### Collected data
----
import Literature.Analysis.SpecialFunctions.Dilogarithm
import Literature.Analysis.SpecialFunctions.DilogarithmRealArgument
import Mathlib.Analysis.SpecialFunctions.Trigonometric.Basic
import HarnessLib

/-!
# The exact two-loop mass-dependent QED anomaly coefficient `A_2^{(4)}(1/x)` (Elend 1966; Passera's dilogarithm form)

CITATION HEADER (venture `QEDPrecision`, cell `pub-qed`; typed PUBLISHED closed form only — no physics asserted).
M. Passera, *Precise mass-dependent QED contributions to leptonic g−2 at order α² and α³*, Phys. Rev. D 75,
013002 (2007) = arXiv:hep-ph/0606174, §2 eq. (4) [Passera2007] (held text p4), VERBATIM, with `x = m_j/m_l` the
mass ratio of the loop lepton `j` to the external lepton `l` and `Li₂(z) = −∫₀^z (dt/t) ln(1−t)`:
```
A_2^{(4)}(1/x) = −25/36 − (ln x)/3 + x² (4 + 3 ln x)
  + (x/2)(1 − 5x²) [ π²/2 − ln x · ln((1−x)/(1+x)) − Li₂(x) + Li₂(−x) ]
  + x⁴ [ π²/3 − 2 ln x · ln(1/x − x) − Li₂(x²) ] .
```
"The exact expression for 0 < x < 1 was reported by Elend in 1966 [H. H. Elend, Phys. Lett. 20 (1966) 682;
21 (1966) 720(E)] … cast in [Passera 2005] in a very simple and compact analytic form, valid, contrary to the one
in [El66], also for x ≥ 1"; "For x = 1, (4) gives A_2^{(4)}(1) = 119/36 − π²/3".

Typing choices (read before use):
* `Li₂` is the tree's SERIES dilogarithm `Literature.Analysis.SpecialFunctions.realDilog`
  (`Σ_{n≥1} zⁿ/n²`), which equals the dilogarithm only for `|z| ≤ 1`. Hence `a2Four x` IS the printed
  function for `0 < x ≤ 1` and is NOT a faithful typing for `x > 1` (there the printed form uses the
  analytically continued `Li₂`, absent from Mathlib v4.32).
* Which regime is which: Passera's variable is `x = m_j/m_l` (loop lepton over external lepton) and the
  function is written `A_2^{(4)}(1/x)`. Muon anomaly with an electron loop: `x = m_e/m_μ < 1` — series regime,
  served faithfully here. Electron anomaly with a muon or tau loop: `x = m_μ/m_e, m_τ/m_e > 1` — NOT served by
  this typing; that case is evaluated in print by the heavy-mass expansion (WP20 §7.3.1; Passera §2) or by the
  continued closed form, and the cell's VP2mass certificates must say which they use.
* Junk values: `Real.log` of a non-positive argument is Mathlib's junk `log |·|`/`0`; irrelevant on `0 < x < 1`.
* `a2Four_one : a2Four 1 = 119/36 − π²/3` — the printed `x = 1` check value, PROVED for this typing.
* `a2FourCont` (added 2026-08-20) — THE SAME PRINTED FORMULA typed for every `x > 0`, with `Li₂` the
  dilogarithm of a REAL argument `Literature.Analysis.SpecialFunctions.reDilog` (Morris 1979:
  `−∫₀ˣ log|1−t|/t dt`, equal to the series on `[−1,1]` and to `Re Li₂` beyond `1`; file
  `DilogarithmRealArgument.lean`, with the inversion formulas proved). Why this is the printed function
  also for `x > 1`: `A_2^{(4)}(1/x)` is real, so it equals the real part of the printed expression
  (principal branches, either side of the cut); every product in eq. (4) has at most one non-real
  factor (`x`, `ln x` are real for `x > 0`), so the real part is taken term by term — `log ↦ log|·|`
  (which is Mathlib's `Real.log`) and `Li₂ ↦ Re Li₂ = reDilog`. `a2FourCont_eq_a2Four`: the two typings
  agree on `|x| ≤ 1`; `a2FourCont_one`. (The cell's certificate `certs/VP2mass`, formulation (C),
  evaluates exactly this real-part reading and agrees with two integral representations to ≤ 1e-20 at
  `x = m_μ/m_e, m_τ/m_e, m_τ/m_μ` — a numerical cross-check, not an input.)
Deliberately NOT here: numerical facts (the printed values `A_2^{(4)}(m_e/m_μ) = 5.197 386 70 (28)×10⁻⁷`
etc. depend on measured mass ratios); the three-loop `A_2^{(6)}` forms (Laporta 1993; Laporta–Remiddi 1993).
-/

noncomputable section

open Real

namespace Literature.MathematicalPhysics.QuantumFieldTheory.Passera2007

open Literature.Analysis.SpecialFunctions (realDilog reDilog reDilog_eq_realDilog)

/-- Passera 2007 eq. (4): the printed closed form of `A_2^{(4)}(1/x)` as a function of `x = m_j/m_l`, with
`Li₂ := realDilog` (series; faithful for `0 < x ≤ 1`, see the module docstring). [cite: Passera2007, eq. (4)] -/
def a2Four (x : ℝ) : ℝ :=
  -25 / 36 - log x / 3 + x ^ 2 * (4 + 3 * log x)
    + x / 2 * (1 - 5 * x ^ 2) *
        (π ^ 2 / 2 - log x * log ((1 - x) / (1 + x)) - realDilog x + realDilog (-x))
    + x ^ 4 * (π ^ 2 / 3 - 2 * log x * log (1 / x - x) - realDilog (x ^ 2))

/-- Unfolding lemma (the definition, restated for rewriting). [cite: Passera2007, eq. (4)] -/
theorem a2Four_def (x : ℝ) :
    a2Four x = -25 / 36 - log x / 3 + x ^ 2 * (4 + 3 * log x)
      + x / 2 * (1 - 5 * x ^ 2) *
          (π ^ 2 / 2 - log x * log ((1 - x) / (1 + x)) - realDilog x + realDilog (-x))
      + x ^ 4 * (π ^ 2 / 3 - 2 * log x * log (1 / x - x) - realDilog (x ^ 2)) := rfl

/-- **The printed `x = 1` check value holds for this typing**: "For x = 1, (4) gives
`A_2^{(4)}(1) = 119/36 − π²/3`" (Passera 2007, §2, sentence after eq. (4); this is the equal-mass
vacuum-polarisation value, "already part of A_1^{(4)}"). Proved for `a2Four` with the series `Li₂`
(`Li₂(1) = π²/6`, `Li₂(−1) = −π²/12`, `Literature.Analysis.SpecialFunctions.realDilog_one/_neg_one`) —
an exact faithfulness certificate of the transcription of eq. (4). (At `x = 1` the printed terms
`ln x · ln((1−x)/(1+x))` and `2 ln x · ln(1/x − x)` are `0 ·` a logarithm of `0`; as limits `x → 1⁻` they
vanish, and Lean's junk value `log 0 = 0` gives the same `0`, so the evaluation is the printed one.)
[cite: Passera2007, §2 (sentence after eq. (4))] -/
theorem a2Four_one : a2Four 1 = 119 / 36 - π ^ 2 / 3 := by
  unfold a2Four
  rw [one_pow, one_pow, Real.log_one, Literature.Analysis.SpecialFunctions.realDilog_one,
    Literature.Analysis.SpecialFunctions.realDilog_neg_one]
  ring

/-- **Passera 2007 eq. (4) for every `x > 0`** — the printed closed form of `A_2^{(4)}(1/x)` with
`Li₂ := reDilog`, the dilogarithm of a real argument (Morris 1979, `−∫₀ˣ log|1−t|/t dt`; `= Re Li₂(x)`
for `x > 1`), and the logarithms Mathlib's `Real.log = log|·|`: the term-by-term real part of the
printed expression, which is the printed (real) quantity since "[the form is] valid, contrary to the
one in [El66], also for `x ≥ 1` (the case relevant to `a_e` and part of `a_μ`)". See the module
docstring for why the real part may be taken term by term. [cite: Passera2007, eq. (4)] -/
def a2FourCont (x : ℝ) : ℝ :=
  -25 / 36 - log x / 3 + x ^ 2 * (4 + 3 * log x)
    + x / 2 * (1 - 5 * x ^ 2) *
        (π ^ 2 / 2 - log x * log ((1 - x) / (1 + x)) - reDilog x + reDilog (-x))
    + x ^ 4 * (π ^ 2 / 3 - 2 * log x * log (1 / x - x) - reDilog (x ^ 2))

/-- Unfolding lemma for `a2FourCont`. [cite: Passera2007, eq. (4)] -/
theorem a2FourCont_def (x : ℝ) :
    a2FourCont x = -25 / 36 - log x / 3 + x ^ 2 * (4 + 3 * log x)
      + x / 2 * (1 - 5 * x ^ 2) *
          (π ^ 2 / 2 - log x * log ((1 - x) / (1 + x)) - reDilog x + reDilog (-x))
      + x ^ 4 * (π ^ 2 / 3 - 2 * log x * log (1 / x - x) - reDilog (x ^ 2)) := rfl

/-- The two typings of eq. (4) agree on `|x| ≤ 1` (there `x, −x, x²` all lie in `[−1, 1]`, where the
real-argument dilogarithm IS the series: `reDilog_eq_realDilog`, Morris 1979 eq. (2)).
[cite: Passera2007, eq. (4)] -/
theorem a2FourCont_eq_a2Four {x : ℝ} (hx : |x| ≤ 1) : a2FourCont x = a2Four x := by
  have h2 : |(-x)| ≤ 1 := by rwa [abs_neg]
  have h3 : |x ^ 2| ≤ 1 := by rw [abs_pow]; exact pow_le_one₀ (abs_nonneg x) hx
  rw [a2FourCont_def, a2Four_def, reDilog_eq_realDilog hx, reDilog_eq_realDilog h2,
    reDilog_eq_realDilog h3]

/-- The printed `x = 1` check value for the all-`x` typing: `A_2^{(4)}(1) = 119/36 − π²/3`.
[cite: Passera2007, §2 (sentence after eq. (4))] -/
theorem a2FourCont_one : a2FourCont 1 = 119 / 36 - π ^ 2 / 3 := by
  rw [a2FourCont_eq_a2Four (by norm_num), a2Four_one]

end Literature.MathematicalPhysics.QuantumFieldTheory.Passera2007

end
----
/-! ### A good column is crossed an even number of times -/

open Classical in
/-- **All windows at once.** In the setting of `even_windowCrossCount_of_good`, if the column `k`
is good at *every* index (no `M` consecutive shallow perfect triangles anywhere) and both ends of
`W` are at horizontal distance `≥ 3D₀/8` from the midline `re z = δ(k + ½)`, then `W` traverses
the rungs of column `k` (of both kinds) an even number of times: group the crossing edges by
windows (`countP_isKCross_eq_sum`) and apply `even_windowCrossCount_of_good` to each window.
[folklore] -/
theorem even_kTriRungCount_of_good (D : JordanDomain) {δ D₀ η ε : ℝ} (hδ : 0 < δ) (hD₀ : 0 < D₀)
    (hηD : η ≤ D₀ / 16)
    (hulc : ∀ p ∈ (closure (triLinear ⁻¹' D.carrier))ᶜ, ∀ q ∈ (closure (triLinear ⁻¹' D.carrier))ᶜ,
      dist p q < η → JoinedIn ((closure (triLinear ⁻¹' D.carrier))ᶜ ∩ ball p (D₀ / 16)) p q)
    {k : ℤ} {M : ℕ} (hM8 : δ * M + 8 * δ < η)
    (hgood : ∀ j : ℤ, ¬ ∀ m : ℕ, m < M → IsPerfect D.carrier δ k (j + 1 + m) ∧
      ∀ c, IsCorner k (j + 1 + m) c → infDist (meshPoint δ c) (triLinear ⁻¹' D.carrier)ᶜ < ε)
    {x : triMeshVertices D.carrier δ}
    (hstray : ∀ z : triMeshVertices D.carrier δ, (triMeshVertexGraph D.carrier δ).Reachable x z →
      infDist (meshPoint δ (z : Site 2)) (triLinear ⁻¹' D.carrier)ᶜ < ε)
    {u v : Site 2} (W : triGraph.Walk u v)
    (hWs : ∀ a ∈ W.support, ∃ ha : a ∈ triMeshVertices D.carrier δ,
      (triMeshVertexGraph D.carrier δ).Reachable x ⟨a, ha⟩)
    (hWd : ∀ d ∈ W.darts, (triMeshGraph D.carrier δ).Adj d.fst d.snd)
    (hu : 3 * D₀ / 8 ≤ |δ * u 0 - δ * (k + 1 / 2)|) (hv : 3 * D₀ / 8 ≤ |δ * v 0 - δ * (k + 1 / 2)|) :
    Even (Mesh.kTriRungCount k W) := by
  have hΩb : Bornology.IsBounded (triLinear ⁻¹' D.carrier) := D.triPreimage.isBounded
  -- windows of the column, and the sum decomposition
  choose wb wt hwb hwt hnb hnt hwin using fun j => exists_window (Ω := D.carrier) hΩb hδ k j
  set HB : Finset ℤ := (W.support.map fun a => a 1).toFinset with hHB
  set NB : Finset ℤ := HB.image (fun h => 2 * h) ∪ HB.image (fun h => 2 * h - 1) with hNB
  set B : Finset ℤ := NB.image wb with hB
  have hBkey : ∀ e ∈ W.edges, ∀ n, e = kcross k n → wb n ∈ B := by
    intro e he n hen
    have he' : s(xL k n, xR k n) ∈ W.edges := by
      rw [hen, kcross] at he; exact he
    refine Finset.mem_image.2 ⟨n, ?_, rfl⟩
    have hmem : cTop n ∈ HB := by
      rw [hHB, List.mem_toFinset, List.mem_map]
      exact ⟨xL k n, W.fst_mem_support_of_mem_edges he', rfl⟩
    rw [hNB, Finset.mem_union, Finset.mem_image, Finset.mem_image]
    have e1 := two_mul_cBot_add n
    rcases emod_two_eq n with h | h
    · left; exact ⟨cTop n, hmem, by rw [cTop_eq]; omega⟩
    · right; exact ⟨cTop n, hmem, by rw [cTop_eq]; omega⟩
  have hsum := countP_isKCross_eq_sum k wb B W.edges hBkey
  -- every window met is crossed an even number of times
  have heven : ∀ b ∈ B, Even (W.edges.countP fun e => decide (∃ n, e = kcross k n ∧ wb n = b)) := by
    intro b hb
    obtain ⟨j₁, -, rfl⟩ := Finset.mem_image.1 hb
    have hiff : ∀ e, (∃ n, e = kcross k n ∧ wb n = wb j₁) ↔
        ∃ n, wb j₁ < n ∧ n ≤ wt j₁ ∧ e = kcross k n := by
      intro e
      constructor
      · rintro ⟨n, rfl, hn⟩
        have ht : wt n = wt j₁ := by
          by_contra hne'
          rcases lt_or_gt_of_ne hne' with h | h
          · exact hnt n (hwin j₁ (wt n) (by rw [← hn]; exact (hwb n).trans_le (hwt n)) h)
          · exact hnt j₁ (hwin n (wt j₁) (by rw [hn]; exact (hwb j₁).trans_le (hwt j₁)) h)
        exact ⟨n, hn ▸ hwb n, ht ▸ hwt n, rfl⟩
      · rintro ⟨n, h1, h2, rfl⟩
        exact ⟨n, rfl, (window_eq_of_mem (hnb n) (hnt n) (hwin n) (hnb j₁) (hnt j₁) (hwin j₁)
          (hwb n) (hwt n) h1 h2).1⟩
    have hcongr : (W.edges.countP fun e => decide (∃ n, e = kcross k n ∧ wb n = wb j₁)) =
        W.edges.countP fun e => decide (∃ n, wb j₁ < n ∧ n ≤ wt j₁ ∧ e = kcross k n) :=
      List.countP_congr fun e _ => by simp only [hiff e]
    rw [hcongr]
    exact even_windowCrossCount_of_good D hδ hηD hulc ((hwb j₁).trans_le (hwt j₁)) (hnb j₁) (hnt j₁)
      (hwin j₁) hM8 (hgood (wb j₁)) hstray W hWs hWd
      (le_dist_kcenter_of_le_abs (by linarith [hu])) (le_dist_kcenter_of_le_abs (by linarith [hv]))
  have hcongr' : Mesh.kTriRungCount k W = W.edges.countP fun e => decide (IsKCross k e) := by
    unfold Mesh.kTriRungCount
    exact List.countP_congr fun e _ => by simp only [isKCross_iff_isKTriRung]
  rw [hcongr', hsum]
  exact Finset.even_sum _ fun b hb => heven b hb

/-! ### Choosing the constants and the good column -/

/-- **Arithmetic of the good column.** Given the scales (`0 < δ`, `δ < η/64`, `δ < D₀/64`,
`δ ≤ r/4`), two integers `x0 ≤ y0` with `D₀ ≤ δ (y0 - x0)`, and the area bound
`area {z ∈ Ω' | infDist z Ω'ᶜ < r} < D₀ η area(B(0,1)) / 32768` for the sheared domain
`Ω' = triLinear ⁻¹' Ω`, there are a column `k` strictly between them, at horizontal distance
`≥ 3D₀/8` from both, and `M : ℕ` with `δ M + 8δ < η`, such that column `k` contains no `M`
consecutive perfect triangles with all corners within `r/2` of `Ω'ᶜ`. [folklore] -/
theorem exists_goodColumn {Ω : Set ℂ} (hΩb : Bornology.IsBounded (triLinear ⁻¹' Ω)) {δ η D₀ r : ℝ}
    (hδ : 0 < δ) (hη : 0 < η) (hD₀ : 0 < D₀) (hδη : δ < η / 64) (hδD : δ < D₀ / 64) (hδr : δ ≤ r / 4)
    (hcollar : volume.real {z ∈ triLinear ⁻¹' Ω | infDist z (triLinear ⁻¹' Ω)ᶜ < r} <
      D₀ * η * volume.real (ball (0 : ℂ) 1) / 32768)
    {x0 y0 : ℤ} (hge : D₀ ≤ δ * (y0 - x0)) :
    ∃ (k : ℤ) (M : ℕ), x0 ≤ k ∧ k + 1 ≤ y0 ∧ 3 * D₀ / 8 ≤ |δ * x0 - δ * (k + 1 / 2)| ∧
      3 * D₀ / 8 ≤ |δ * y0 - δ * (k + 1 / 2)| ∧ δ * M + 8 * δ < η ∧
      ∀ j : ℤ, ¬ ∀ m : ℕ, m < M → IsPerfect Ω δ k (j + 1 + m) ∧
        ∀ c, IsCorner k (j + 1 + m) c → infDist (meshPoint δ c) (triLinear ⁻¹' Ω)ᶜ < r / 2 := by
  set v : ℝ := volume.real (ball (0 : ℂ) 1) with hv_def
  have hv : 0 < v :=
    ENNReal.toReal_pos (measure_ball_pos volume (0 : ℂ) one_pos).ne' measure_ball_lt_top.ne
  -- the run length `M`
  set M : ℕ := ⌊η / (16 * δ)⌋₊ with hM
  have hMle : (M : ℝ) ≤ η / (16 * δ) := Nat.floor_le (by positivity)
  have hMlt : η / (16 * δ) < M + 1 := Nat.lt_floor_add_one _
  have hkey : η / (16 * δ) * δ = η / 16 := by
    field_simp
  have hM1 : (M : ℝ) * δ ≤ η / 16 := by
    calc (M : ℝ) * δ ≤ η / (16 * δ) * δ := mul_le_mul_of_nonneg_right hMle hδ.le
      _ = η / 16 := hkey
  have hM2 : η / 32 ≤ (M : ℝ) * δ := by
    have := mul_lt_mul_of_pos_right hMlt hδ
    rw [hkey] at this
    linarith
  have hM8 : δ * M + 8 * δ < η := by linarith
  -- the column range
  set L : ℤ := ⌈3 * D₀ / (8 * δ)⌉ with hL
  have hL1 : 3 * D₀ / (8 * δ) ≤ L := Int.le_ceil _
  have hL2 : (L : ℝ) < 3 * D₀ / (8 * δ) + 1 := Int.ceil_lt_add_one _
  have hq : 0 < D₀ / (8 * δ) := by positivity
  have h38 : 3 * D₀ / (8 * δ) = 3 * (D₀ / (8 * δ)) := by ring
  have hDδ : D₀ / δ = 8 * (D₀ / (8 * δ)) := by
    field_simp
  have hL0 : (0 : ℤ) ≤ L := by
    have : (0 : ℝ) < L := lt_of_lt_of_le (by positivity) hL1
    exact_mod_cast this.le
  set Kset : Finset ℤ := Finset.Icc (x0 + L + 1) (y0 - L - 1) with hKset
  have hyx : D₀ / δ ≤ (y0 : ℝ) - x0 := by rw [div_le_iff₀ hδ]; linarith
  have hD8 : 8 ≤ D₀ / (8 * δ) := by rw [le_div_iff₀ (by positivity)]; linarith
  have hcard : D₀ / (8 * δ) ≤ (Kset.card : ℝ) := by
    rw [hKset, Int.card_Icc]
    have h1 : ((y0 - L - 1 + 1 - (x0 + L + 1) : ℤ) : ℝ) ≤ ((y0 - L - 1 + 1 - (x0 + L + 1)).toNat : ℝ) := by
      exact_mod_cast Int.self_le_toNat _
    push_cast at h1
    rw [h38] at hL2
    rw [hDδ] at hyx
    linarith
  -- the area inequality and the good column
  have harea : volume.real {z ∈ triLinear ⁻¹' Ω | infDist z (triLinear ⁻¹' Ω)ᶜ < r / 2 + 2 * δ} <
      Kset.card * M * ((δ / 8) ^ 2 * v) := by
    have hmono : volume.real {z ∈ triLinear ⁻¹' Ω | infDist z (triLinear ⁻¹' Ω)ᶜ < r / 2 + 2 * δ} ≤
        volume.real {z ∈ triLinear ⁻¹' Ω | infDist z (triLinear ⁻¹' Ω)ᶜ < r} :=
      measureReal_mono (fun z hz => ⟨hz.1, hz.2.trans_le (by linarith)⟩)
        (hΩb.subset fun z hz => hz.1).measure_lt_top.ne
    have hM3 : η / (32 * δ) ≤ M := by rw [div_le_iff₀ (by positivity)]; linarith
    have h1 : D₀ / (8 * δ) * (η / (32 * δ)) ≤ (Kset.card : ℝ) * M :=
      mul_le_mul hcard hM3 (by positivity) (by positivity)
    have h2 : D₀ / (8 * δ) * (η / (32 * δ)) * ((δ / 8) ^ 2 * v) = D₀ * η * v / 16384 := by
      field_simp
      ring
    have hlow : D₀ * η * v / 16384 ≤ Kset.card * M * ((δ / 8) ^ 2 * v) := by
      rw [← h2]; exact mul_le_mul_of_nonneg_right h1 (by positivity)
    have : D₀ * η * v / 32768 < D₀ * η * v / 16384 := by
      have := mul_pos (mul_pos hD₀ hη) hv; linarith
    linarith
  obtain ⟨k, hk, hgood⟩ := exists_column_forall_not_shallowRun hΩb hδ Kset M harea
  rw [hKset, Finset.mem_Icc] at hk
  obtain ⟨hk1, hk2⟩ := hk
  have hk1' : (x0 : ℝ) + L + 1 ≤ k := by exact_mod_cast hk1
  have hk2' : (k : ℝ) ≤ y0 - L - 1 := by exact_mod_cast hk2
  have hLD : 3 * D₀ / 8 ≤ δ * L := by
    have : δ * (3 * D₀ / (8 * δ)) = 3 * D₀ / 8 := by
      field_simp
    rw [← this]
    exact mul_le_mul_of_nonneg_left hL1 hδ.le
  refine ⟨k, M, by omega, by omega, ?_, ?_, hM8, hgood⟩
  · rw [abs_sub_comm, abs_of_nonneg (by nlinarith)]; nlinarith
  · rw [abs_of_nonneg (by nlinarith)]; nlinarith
----
### AIM OF THE TASK
Of the entries above, repeat exactly the lines from the line with "Typing choices (read" through the line with "continued closed form, and", both of them included.

### RESPONSE TO THIS TASK
Typing choices (read before use):
* `Li₂` is the tree's SERIES dilogarithm `Literature.Analysis.SpecialFunctions.realDilog`
  (`Σ_{n≥1} zⁿ/n²`), which equals the dilogarithm only for `|z| ≤ 1`. Hence `a2Four x` IS the printed
  function for `0 < x ≤ 1` and is NOT a faithful typing for `x > 1` (there the printed form uses the
  analytically continued `Li₂`, absent from Mathlib v4.32).
* Which regime is which: Passera's variable is `x = m_j/m_l` (loop lepton over external lepton) and the
  function is written `A_2^{(4)}(1/x)`. Muon anomaly with an electron loop: `x = m_e/m_μ < 1` — series regime,
  served faithfully here. Electron anomaly with a muon or tau loop: `x = m_μ/m_e, m_τ/m_e > 1` — NOT served by
  this typing; that case is evaluated in print by the heavy-mass expansion (WP20 §7.3.1; Passera §2) or by the
  continued closed form, and the cell's VP2mass certificates must say which they use.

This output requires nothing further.